Use of an Intramedullary Fibular Screw for Supination Adduction Ankle Fractures
Background: Supination adduction (SAD) ankle injuries account for 5-20% of all ankle fractures and feature characteristics of both rotational ankle and pilon fractures. These fractures are generated by axial compression on a supinated and adducted ankle, leading to a lateral tension failure of lateral ligaments (anterior talofibular, calcaneofibular) or a transverse fibular avulsion fracture, as well as compression of the talus into the medial malleolar shoulder leading to a vertical anteromedial malleolar fracture. Plafond impaction has been reported as high as 61% of cases based on CT analyses. It is therefore incumbent to understand the pathomechanism, radiographic features, and surgical fixation options of these fractures.
Purpose: This video is a case presentation of a SAD type 2 ankle fracture that was fixed with a medial plate in antiglide mode and a lateral fully threaded intramedullary screw.
Methods: The anatomy, examination, diagnosis, and treatment options for SAD ankle fractures are reviewed. A case of a 42-year-old female with a subacute SAD type 2 ankle fracture after a twisting mechanism is presented. After a thorough discussion of risks, benefits and prognosis of operative and nonoperative treatment options, the patient proceeded open reduction and internal fixation of her fracture.
Results: Appropriate ankle mortise, talocrural angle, fibular length and disimpaction of the tibiotalar articulation were achieved. Post-operative radiographs showed maintenance of articular disimpaction and fracture reduction during weight bearing starting at 6 weeks.

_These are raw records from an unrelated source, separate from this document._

import Literature.Computability.Complexity.AdaptiveFunctions
import Literature.Computability.Complexity.OracleClosure
import Literature.Computability.Complexity.OracleJoin
import Literature.Computability.Cryptography.VanDamSeroussiOracleFP
import HarnessLib

/-!
# The factor-window transducer: read the prime factorisation of a number bit by bit from a factor-bit
# oracle, then ask ONE query to a second oracle

A generic form of the classical adaptive transducer of the `3 ∣ h` / unit-signature lines (Ladner–Lynch–
Selman 1975, §2; Arora–Barak 2009, §17.2.1 "computing a function bit by bit with a decision oracle").
Data: a number map `num` (read off the input `z`), a final-query map `fin (z, F)` of the input and a list
of numbers, and a guard bit `ok z`, all in the typed `CodeFP` algebra. Against the join `FB ⊕ CU` of

* a FACTOR-BIT language `FB` (`⟨bin N, u⟩ ∈ FB ↔` bit `|u|` of `code(primeFactorsList N)` is `1`) and
* any language `CU`,

the transducer `adFn Q (p+1) G (FB ⊕ CU)` asks `0·⟨bin (num z), 1ⁱ⟩` for `i < p(|z|)` — the answers
spell the zero-padded window of `code(primeFactorsList (num z))` (`adBits_window`) —, parses the factor
list `F` back (`VDSOracle.parseF_certCode_append`), asks ONCE `1·fin(z, F)` and outputs
`[ok z ∧ answer]` (`adFn_eq`). Both classical maps are in `FP` (`exists_queryFn`, `exists_outFn`); with
the window bound `p = 2(|z|+1)²` (valid when `|bin (num z)| ≤ |z|`, `length_certCode_primeFactorsList_le`)
this packages as **`exists_transducer`**: an `FP^{FB ⊕ CU}` function `T` with
`T z = [ok z ∧ (fin (z, primeFactorsList (num z)) ∈ CU)]` for EVERY `z`.

## References

* R. E. Ladner, N. A. Lynch, A. L. Selman, *A comparison of polynomial time reducibilities*,
  Theoret. Comput. Sci. 1 (1975), §2 [LadnerLynchSelman1975].
* S. Arora, B. Barak, *Computational Complexity: A Modern Approach*, CUP 2009, §1.3, §17.2.1
  [AroraBarak2009].
-/

namespace Literature.Computability.Cryptography

namespace FactorWindow

open _root_.Computability Polynomial
open Literature.Computability.Complexity Literature.Computability.Complexity.Brick
  Literature.Computability.Complexity.CodeFP Literature.Computability.Complexity.AdQuery
open VDSOracle (certCode parseF parseF_certCode_append codeFP_parseF)

/-! ### Answer strings of prefix-reading queries -/

/-- **Answer strings that read a fixed string bit by bit**: if, while fewer than `|W|` answers are in,
the answer to the query computed from the `i`-prefix of `W` is bit `i` of `W`, then after `i ≤ |W|`
rounds the answer string is the `i`-prefix of `W`. -- adapted from the unit-signature line
(`AvgFaceBeyondPrior.Mirror.adBits_eq_take`) [cite: AroraBarak2009, §17.2.1] -/
private theorem adBits_eq_take {Q : List Bool → List Bool} {A : Language Bool} {x W : List Bool}
    (h : ∀ i < W.length, A.boolIndicator (Q (boolPair x (W.take i))) = W.getD i false) :
    ∀ i ≤ W.length, adBits Q A x i = W.take i
  | 0, _ => by simp
  | i + 1, hi => by
    rw [adBits_succ, adBits_eq_take h i (Nat.le_of_succ_le hi), h i hi, List.take_add_one,
      List.getD_eq_getElem?_getD, List.getElem?_eq_getElem hi]
    rfl

/-! ### The window bound -/

/-- `|code(primeFactorsList n)| ≤ 2(|bin n| + 1)²`: at most `|bin n|` factors of at most `|bin n|` bits
each. -- adapted from `AvgFaceBeyondPrior.Mirror.length_certCode_primeFactorsList_le` [folklore] -/
private theorem length_certCode_primeFactorsList_le (n : ℕ) :
    (certCode n.primeFactorsList).length ≤ 2 * ((encodeNat n).length + 1) ^ 2 := by
  have hm : (encodeNat n).length = n.size := TM2Pass.length_encodeNat_eq_size n
  have hF : n.primeFactorsList.length ≤ (encodeNat n).length := by
    rcases Nat.eq_zero_or_pos n with rfl | hn
    · simp
    · have h1 := List.pow_card_le_prod n.primeFactorsList 2 fun x hx =>
        (Nat.prime_of_mem_primeFactorsList hx).two_le
      rw [Nat.prod_primeFactorsList hn.ne'] at h1
      have h2 : n < 2 ^ n.size := Nat.lt_size_self n
      have h3 := (Nat.pow_lt_pow_iff_right (by norm_num : 1 < 2)).1 (h1.trans_lt h2)
      omega
  have hitem : ∀ a ∈ n.primeFactorsList, 2 * (natE a).length + 2 ≤ 2 * (encodeNat n).length + 2 := by
    intro a ha
    have : (natE a).length ≤ (encodeNat n).length := by
      rw [natE, TM2Pass.length_encodeNat_eq_size, hm]
      exact Nat.size_le_size (Nat.le_of_mem_primeFactorsList ha)
    omega
  have hsum := List.sum_le_card_nsmul _ _ fun x hx => by
    obtain ⟨a, ha, rfl⟩ := List.mem_map.1 hx
    exact hitem a ha
  rw [List.length_map, smul_eq_mul] at hsum
  rw [certCode, listE, length_boolPair, length_unE, length_rawE]
  set m := (encodeNat n).length
  set k := n.primeFactorsList.length
  have hk : k * (2 * m + 2) ≤ m * (2 * m + 2) := Nat.mul_le_mul_right _ hF
  nlinarith [hsum, hk]

/-- The window polynomial `2(X+1)²` bounds the code of the factor list of `num z` when
`|bin (num z)| ≤ |z|`. [folklore] -/
theorem window_bound {num : List Bool → ℕ} (hnum : ∀ z, (encodeNat (num z)).length ≤ z.length) (z : List Bool) :
    (certCode (num z).primeFactorsList).length ≤ (2 * (X + 1) ^ 2 : Polynomial ℕ).eval z.length := by
  refine (length_certCode_primeFactorsList_le (num z)).trans ?_
  simp only [eval_mul, eval_ofNat, eval_pow, eval_add, eval_X, eval_one]
  have := hnum z
  gcongr

/-! ### The two classical maps are polynomial time -/

section Maps

variable {num : List Bool → ℕ} {fin : List Bool × List ℕ → List Bool} {ok : List Bool → Bool}

/-- **The query generator is in `FP`**: while fewer than `p(|z|)` answers are in, the factor-bit query
`0·⟨bin (num z), 1^{#answers}⟩`; afterwards the final query `1·fin(z, F)` with `F` parsed from the first
`p(|z|)` answers. -- adapted from `AvgFaceBeyondPrior.Mirror.exists_queryFn` [cite: AroraBarak2009, §1.3] -/
theorem exists_queryFn (hnum : CodeFP strE natE num) (hfin : CodeFP (pairE strE (rawE natE)) strE fin)
    (p : Polynomial ℕ) :
    ∃ Q : List Bool → List Bool, Q ∈ FP ∧ ∀ x ans : List Bool, Q (boolPair x ans) =
      if ans.length < p.eval x.length then false :: boolPair (encodeNat (num x)) (unE ans.length)
      else true :: fin (x, parseF (ans.take (p.eval x.length))) := by
  have hx : CodeFP strE strE fstF := of_fn fstF fstF_mem_FP fun _ => rfl
  have hb : CodeFP strE strE sndF := of_fn sndF sndF_mem_FP fun _ => rfl
  have hpoly : CodeFP strE unE (fun w => p.eval w.length) :=
    of_fn (Plumb.polyFn p) (Plumb.polyFn_mem_FP p) fun w => by rw [Plumb.polyFn_apply, unE_eq_ones]; rfl
  have hP : CodeFP strE unE (fun z => p.eval (fstF z).length) := hpoly.comp hx
  have hlen : CodeFP strE unE (fun z => (sndF z).length) := strLength.comp hb
  have hlt : CodeFP strE bitE (fun z => decide ((sndF z).length < p.eval (fstF z).length)) :=
    natLt.comp ((natOfUn.comp hlen).pair (natOfUn.comp hP))
  have hq1 : CodeFP strE strE (fun z => boolPair (encodeNat (num (fstF z))) (unE (sndF z).length)) :=
    ((hnum.comp hx).pair (strOfUn.comp hlen)).recodeOut fun _ => rfl
  have hcons : ∀ b : Bool, CodeFP strE strE (List.cons b) := fun b =>
    of_fn (List.cons b) (cons_mem_FP b) fun _ => rfl
  have h1 : CodeFP strE strE (fun z => false :: boolPair (encodeNat (num (fstF z))) (unE (sndF z).length)) :=
    (hcons false).comp hq1
  have hq2 : CodeFP strE strE (fun z => fin (fstF z, parseF ((sndF z).take (p.eval (fstF z).length)))) :=
    hfin.comp (hx.pair (codeFP_parseF.comp (strTake.comp (hP.pair hb))))
  have h2 : CodeFP strE strE (fun z => true :: fin (fstF z, parseF ((sndF z).take (p.eval (fstF z).length)))) :=
    (hcons true).comp hq2
  obtain ⟨Q, hQ, hQeq⟩ := hlt.ite h1 h2
  refine ⟨Q, hQ, fun x ans => ?_⟩
  have h := hQeq (boolPair x ans)
  simp only [strE, id, fstF_boolPair, sndF_boolPair] at h
  rw [h]
  by_cases hc : ans.length < p.eval x.length
  · rw [if_pos hc, decide_eq_true hc, if_pos rfl]
  · rw [if_neg hc, decide_eq_false hc, if_neg Bool.false_ne_true]

/-- **The output map is in `FP`**: the one-bit string `[ok z ∧ answer number p(|z|)]`.
-- adapted from `AvgFaceBeyondPrior.Mirror.exists_outFn` [cite: AroraBarak2009, §1.3] -/
theorem exists_outFn (hok : CodeFP strE bitE ok) (p : Polynomial ℕ) :
    ∃ G : List Bool → List Bool, G ∈ FP ∧ ∀ x bits : List Bool, G (boolPair x bits) =
      [ok x && bits.getD (p.eval x.length) false] := by
  have hx : CodeFP strE strE fstF := of_fn fstF fstF_mem_FP fun _ => rfl
  have hb : CodeFP strE strE sndF := of_fn sndF sndF_mem_FP fun _ => rfl
  have hpoly : CodeFP strE unE (fun w => p.eval w.length) :=
    of_fn (Plumb.polyFn p) (Plumb.polyFn_mem_FP p) fun w => by rw [Plumb.polyFn_apply, unE_eq_ones]; rfl
  have hbit : CodeFP strE bitE (fun z => (sndF z).getD (p.eval (fstF z).length) false) :=
    strGetD.comp ((hpoly.comp hx).pair hb)
  have hout : CodeFP strE strE (fun z => [ok (fstF z) && (sndF z).getD (p.eval (fstF z).length) false]) :=
    ((hok.comp hx).and hbit).recodeOut fun _ => rfl
  obtain ⟨G, hG, hGeq⟩ := hout
  refine ⟨G, hG, fun x bits => ?_⟩
  have h := hGeq (boolPair x bits)
  simp only [strE, id, fstF_boolPair, sndF_boolPair] at h
  exact h

end Maps

/-! ### The answer bits against `FB ⊕ CU` -/

section Transducer

variable {FB CU : Language Bool} {Q G : List Bool → List Bool} {p : Polynomial ℕ}
  {num : List Bool → ℕ} {fin : List Bool × List ℕ → List Bool} {ok : List Bool → Bool}

/-- The zero-padded window has length `p(|z|)` under the window bound. [folklore] -/
theorem length_window (z : List Bool) (hc : (certCode (num z).primeFactorsList).length ≤ p.eval z.length) :
    (certCode (num z).primeFactorsList ++
      List.replicate (p.eval z.length - (certCode (num z).primeFactorsList).length) false).length = p.eval z.length := by
  rw [List.length_append, List.length_replicate]; omega

/-- **The first `p(|z|)` answers are the zero-padded window of the factor-list code of `num z`.**
-- adapted from `AvgFaceBeyondPrior.Mirror.adBits_window` [cite: AroraBarak2009, §17.2.1] -/
theorem adBits_window
    (hQ : ∀ x ans : List Bool, Q (boolPair x ans) =
      if ans.length < p.eval x.length then false :: boolPair (encodeNat (num x)) (unE ans.length)
      else true :: fin (x, parseF (ans.take (p.eval x.length))))
    (hFB : ∀ (N : ℕ) (u : List Bool),
      boolPair (encodeNat N) u ∈ FB ↔ (certCode N.primeFactorsList).getD u.length false = true)
    (z : List Bool) (hc : (certCode (num z).primeFactorsList).length ≤ p.eval z.length) :
    ∀ i ≤ p.eval z.length, adBits Q (oracleJoin FB CU) z i = (certCode (num z).primeFactorsList ++
      List.replicate (p.eval z.length - (certCode (num z).primeFactorsList).length) false).take i := by
  have hW := length_window z hc
  intro i hi
  refine adBits_eq_take (fun j hj => ?_) i (hi.trans_eq hW.symm)
  rw [hQ, List.length_take_of_le hj.le, if_pos (by omega), boolIndicator_oracleJoin_false_cons]
  have hget : (certCode (num z).primeFactorsList ++
      List.replicate (p.eval z.length - (certCode (num z).primeFactorsList).length) false).getD j false =
        (certCode (num z).primeFactorsList).getD j false := by
    rw [List.getD_eq_getElem?_getD, List.getD_eq_getElem?_getD]
    by_cases hjc : j < (certCode (num z).primeFactorsList).length
    · rw [List.getElem?_append_left hjc]
    · rw [List.getElem?_append_right (not_lt.1 hjc), List.getElem?_eq_none (not_lt.1 hjc),
        List.getElem?_replicate]
      split_ifs <;> rfl
  rw [hget]
  cases hb : (certCode (num z).primeFactorsList).getD j false
  · exact (Set.notMem_iff_boolIndicator _ _).1 fun hm => by
      have h1 := (hFB (num z) (unE j)).1 hm
      rw [length_unE, hb] at h1
      exact Bool.false_ne_true h1
  · exact (Set.mem_iff_boolIndicator _ _).1 ((hFB (num z) (unE j)).2 (by rw [length_unE, hb]))

/-- **The last answer is the `CU`-bit of the final query.** -- adapted from
`AvgFaceBeyondPrior.Mirror.adBits_last` [folklore] -/
theorem adBits_last
    (hQ : ∀ x ans : List Bool, Q (boolPair x ans) =
      if ans.length < p.eval x.length then false :: boolPair (encodeNat (num x)) (unE ans.length)
      else true :: fin (x, parseF (ans.take (p.eval x.length))))
    (hFB : ∀ (N : ℕ) (u : List Bool),
      boolPair (encodeNat N) u ∈ FB ↔ (certCode N.primeFactorsList).getD u.length false = true)
    (z : List Bool) (hc : (certCode (num z).primeFactorsList).length ≤ p.eval z.length) :
    adBits Q (oracleJoin FB CU) z (p.eval z.length + 1) =
      (certCode (num z).primeFactorsList ++
          List.replicate (p.eval z.length - (certCode (num z).primeFactorsList).length) false) ++
        [CU.boolIndicator (fin (z, (num z).primeFactorsList))] := by
  have hW := length_window z hc
  rw [adBits_succ, adBits_window hQ hFB z hc _ le_rfl, List.take_of_length_le hW.le, hQ, hW,
    if_neg (lt_irrefl _), List.take_of_length_le hW.le, parseF_certCode_append,
    boolIndicator_oracleJoin_true_cons]

/-- **The transducer computes `[ok z ∧ (fin (z, primeFactorsList (num z)) ∈ CU)]` on every input**,
given the window bound. -- adapted from `AvgFaceBeyondPrior.Mirror.adFn_eq_bit` [folklore] -/
theorem adFn_eq
    (hQ : ∀ x ans : List Bool, Q (boolPair x ans) =
      if ans.length < p.eval x.length then false :: boolPair (encodeNat (num x)) (unE ans.length)
      else true :: fin (x, parseF (ans.take (p.eval x.length))))
    (hG : ∀ x bits : List Bool, G (boolPair x bits) = [ok x && bits.getD (p.eval x.length) false])
    (hFB : ∀ (N : ℕ) (u : List Bool),
      boolPair (encodeNat N) u ∈ FB ↔ (certCode N.primeFactorsList).getD u.length false = true)
    (hp : ∀ z : List Bool, (certCode (num z).primeFactorsList).length ≤ p.eval z.length) (z : List Bool) :
    adFn Q (p + 1) G (oracleJoin FB CU) z = [ok z && CU.boolIndicator (fin (z, (num z).primeFactorsList))] := by
  have hW := length_window z (hp z)
  rw [adFn_apply, eval_add, eval_one, adBits_last hQ hFB z (hp z), hG, List.getD_eq_getElem?_getD,
    List.getElem?_append_right hW.le, hW, Nat.sub_self]
  rfl

end Transducer

/-! ### Package -/

/-- **The factor-window transducer as an `FP^{FB ⊕ CU}` function.** For `num, fin, ok` in the typed
`CodeFP` algebra with `|bin (num z)| ≤ |z|`, and a factor-bit language `FB`, there is
`T ∈ FP^{FB ⊕ CU}` with `T z = [ok z ∧ (fin (z, primeFactorsList (num z)) ∈ CU)]` for every `z`.
[cite: LadnerLynchSelman1975, §2] -/
theorem exists_transducer {FB CU : Language Bool} {num : List Bool → ℕ} {fin : List Bool × List ℕ → List Bool}
    {ok : List Bool → Bool} (hnum : CodeFP strE natE num) (hnum_le : ∀ z, (encodeNat (num z)).length ≤ z.length)
    (hfin : CodeFP (pairE strE (rawE natE)) strE fin) (hok : CodeFP strE bitE ok)
    (hFB : ∀ (N : ℕ) (u : List Bool),
      boolPair (encodeNat N) u ∈ FB ↔ (certCode N.primeFactorsList).getD u.length false = true) :
    ∃ T : List Bool → List Bool, T ∈ FPRel (Oracle.ofLanguage (oracleJoin FB CU)) ∧
      ∀ z, T z = [ok z && CU.boolIndicator (fin (z, (num z).primeFactorsList))] := by
  obtain ⟨Q, hQfp, hQ⟩ := exists_queryFn hnum hfin (2 * (X + 1) ^ 2)
  obtain ⟨G, hGfp, hG⟩ := exists_outFn hok (2 * (X + 1) ^ 2)
  exact ⟨adFn Q (2 * (X + 1) ^ 2 + 1) G (oracleJoin FB CU), adFn_mem_FPRel hQfp hGfp _,
    adFn_eq hQ hG hFB (window_bound hnum_le)⟩

end FactorWindow

end Literature.Computability.Cryptography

Conclusion: SAD type 2 ankle fractures are associated with higher trauma and a more tenuous soft tissue envelope compared to other torsional ankle injuries, with features similar to pilon fractures. Intramedullary screw fixation yields similar rates of acceptable reduction, fracture union, patient reported outcomes and lower rates of symptomatic hardware than fibular plating. This fibular fixation strategy is especially advantageous for SAD ankle fractures given the short distal fibular fracture fragment. Furthermore, it decreases the incision length and soft tissue dissection thus minimizing wound complications.